Records shown

■ ■ ■ ■ ■

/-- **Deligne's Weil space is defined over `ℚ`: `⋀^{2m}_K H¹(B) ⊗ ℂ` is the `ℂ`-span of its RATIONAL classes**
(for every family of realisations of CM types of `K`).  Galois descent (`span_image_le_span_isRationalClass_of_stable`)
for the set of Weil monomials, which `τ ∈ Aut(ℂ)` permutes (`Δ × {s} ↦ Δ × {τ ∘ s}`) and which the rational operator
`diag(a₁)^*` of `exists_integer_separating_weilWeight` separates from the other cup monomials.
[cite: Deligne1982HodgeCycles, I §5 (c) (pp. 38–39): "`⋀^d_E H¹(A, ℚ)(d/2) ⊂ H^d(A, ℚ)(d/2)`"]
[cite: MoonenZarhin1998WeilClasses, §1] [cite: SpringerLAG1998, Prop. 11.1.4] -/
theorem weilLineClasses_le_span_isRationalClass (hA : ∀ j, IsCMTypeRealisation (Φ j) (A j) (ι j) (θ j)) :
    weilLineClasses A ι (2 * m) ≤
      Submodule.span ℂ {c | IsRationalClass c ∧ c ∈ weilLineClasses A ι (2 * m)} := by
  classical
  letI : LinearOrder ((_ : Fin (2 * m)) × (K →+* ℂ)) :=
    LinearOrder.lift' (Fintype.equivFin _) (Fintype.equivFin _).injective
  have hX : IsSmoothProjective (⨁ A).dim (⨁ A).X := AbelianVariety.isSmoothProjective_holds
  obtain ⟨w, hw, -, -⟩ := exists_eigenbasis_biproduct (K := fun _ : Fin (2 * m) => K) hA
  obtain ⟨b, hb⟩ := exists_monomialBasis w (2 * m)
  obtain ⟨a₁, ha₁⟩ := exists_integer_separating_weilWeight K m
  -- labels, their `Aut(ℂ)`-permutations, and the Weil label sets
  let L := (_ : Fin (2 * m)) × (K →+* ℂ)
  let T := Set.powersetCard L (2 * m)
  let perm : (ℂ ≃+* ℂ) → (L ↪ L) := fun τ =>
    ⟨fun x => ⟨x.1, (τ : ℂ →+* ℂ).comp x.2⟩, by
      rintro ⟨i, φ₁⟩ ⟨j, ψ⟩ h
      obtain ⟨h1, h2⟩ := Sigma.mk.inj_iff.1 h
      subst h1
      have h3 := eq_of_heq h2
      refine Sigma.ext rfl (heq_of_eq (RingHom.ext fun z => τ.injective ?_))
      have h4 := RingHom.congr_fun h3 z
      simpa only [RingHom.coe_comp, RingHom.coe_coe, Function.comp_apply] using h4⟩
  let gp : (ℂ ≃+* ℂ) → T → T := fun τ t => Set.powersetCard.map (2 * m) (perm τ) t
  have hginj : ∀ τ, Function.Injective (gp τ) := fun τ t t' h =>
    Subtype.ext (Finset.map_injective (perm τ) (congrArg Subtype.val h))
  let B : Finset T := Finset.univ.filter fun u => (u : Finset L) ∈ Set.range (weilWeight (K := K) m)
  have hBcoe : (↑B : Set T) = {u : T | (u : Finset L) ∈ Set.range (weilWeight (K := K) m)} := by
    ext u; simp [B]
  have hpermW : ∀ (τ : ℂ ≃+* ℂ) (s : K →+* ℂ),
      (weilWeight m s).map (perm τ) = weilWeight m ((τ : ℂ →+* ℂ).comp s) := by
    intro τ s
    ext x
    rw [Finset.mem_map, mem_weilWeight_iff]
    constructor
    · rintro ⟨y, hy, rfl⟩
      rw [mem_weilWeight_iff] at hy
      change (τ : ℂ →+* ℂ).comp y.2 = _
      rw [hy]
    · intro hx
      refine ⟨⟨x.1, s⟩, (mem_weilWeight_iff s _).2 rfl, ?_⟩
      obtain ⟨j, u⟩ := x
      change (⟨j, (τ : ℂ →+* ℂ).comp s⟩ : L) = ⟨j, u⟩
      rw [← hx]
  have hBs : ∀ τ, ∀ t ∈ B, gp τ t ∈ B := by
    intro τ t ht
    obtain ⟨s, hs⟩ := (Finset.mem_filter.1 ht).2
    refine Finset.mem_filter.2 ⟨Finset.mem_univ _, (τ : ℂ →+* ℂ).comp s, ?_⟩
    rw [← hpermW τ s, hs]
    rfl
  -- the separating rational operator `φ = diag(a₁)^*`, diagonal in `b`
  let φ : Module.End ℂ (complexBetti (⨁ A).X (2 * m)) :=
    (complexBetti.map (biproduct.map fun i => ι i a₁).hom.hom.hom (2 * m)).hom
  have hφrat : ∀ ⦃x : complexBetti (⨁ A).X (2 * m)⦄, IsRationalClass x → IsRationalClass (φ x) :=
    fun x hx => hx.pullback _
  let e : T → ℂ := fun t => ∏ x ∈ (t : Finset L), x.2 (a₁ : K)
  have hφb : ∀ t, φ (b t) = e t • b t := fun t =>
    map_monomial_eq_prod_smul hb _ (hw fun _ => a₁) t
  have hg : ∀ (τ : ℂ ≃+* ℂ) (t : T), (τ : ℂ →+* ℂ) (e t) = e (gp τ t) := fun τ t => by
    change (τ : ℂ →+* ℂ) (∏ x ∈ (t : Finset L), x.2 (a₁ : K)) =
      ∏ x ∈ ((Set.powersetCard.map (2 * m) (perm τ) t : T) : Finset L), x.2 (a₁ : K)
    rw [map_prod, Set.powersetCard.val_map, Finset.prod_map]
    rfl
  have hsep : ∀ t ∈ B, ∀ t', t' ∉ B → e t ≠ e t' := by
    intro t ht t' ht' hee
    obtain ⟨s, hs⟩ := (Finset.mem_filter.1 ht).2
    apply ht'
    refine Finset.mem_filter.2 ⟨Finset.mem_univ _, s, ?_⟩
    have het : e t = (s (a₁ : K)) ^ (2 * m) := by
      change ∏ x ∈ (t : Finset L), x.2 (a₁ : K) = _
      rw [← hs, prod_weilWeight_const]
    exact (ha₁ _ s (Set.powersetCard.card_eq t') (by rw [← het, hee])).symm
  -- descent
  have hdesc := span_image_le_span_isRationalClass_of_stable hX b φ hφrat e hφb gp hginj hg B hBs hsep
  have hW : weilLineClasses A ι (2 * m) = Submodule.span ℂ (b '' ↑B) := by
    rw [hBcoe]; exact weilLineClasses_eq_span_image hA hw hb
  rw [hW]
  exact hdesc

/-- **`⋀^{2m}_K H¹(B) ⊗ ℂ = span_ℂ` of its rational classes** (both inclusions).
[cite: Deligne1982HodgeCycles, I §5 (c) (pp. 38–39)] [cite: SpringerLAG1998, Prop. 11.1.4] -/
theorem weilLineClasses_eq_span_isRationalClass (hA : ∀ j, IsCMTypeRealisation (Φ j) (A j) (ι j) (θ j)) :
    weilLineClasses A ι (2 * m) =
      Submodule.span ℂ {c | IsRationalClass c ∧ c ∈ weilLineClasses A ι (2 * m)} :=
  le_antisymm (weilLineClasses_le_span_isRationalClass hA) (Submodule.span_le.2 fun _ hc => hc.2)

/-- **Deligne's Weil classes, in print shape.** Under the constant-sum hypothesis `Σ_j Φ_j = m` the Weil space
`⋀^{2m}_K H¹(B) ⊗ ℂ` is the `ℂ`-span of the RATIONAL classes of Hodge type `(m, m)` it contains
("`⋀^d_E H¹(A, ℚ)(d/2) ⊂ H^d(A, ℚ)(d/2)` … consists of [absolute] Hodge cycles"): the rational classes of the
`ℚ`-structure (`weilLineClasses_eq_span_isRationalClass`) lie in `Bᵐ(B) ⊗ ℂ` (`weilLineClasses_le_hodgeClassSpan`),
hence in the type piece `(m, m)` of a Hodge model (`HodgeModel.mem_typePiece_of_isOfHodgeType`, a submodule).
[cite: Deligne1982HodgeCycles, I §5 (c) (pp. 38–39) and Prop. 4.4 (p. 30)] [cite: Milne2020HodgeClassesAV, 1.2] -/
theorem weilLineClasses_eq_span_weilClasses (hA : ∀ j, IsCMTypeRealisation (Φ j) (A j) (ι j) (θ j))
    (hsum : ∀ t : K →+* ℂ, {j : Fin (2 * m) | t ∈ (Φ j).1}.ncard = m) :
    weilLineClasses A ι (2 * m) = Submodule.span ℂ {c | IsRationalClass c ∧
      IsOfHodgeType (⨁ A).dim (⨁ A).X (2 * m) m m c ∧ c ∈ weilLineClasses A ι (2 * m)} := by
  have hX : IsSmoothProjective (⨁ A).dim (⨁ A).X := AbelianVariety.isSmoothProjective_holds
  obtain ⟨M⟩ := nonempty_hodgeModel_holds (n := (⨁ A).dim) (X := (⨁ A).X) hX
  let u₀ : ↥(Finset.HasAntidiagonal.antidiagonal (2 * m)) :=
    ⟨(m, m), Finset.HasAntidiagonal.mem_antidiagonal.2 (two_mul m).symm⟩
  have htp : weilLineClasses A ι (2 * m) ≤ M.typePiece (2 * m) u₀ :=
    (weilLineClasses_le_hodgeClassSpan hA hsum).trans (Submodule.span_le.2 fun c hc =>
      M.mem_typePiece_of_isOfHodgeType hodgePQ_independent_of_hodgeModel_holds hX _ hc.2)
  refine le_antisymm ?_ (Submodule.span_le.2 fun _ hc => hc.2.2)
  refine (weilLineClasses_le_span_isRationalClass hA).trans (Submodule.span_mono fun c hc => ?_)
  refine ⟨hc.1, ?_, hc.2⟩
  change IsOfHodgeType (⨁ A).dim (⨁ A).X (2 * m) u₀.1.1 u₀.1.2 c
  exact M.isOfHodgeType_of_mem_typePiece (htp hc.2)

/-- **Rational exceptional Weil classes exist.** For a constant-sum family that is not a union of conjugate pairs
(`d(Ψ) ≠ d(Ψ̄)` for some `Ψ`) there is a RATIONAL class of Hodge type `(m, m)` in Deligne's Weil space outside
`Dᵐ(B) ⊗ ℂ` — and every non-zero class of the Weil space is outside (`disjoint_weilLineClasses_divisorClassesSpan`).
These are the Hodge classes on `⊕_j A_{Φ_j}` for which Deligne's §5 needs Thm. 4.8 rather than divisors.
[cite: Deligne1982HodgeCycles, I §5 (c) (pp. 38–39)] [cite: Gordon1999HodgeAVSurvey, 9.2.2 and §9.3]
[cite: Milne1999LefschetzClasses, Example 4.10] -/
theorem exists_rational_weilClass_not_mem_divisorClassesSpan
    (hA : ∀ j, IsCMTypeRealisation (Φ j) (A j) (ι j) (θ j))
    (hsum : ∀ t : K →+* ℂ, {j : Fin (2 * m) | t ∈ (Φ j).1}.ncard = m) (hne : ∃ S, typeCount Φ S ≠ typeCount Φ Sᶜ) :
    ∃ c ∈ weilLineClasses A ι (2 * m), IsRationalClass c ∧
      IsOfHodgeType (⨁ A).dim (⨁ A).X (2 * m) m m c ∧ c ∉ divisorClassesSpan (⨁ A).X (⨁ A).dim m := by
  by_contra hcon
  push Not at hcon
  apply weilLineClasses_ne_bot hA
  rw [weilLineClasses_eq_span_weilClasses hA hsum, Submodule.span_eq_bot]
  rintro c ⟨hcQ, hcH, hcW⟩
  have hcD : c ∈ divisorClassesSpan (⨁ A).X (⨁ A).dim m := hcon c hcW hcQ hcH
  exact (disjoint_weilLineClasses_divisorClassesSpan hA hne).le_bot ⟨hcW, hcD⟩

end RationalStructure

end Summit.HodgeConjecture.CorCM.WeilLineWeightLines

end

■ ■ ■ ■ ■

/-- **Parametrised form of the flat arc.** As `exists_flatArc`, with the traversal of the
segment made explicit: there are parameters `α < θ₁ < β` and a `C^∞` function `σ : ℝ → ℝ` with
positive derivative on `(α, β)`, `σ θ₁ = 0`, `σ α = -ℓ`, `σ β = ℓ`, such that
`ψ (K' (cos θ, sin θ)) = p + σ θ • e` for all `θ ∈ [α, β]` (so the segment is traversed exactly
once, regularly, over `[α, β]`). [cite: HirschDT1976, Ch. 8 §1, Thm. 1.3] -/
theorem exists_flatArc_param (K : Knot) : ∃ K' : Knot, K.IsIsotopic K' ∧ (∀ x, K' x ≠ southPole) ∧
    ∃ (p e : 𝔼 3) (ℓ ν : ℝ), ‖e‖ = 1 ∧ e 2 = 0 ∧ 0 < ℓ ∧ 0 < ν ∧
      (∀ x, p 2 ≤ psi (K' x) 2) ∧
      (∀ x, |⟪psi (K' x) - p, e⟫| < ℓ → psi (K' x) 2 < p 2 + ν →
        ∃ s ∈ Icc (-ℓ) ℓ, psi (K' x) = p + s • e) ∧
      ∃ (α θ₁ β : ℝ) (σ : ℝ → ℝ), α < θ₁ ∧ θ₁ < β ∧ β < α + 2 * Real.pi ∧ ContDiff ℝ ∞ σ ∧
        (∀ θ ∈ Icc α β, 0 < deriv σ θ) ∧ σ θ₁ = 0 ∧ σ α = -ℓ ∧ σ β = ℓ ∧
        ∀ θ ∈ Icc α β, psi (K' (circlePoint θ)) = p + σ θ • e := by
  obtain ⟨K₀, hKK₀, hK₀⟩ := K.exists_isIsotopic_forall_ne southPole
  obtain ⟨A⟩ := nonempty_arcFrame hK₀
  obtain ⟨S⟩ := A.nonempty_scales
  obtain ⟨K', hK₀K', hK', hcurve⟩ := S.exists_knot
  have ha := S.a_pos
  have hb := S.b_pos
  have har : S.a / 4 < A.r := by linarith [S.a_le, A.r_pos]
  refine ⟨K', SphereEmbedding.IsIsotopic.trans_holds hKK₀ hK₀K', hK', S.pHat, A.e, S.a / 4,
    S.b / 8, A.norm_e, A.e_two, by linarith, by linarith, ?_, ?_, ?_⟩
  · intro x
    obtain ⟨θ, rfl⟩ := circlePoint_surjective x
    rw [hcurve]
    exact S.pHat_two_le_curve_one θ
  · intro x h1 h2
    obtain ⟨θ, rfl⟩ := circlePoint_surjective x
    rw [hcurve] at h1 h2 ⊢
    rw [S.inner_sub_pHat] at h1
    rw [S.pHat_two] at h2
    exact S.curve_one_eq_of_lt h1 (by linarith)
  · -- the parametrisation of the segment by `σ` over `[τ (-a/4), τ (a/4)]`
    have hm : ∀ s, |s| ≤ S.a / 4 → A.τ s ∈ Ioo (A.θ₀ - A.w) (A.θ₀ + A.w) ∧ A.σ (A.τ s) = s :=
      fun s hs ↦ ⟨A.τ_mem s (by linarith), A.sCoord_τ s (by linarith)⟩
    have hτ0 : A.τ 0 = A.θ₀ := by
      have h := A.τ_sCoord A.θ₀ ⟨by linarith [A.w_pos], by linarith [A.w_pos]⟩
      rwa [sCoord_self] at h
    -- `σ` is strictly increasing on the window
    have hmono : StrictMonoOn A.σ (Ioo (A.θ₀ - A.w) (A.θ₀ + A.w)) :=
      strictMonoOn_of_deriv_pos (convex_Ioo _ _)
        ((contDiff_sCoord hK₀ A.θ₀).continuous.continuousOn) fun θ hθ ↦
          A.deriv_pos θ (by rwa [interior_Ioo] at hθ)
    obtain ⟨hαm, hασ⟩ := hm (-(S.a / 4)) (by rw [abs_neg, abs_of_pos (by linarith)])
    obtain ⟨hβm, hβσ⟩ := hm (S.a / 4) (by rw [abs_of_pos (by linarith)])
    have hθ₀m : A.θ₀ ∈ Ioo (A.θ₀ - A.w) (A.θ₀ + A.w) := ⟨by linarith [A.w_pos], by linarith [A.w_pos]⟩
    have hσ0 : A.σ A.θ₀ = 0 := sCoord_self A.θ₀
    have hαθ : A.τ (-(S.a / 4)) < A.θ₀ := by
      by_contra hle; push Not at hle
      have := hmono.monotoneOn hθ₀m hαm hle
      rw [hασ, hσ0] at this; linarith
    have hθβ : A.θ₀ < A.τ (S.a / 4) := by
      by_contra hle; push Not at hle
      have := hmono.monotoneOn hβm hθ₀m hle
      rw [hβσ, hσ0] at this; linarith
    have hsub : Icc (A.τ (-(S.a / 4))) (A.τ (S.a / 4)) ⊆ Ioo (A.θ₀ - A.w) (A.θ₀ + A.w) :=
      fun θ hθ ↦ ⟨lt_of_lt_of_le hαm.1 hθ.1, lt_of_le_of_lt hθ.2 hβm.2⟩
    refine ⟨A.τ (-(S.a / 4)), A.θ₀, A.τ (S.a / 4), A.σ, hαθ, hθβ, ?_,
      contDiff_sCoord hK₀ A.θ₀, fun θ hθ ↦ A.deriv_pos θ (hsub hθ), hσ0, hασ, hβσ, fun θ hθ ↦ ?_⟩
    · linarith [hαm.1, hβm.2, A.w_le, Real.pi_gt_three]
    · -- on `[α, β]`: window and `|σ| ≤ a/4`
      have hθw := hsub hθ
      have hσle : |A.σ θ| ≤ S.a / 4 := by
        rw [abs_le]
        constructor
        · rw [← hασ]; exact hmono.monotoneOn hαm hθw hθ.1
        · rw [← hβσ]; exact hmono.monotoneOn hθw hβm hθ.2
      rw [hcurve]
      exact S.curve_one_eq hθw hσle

■ ■ ■ ■ ■

Task to complete
The lines to return are those with the string "hφrat" in them; copy each from the entries above.

Answer to this task
  have hφrat : ∀ ⦃x : complexBetti (⨁ A).X (2 * m)⦄, IsRationalClass x → IsRationalClass (φ x) :=
  have hdesc := span_image_le_span_isRationalClass_of_stable hX b φ hφrat e hφb gp hginj hg B hBs hsep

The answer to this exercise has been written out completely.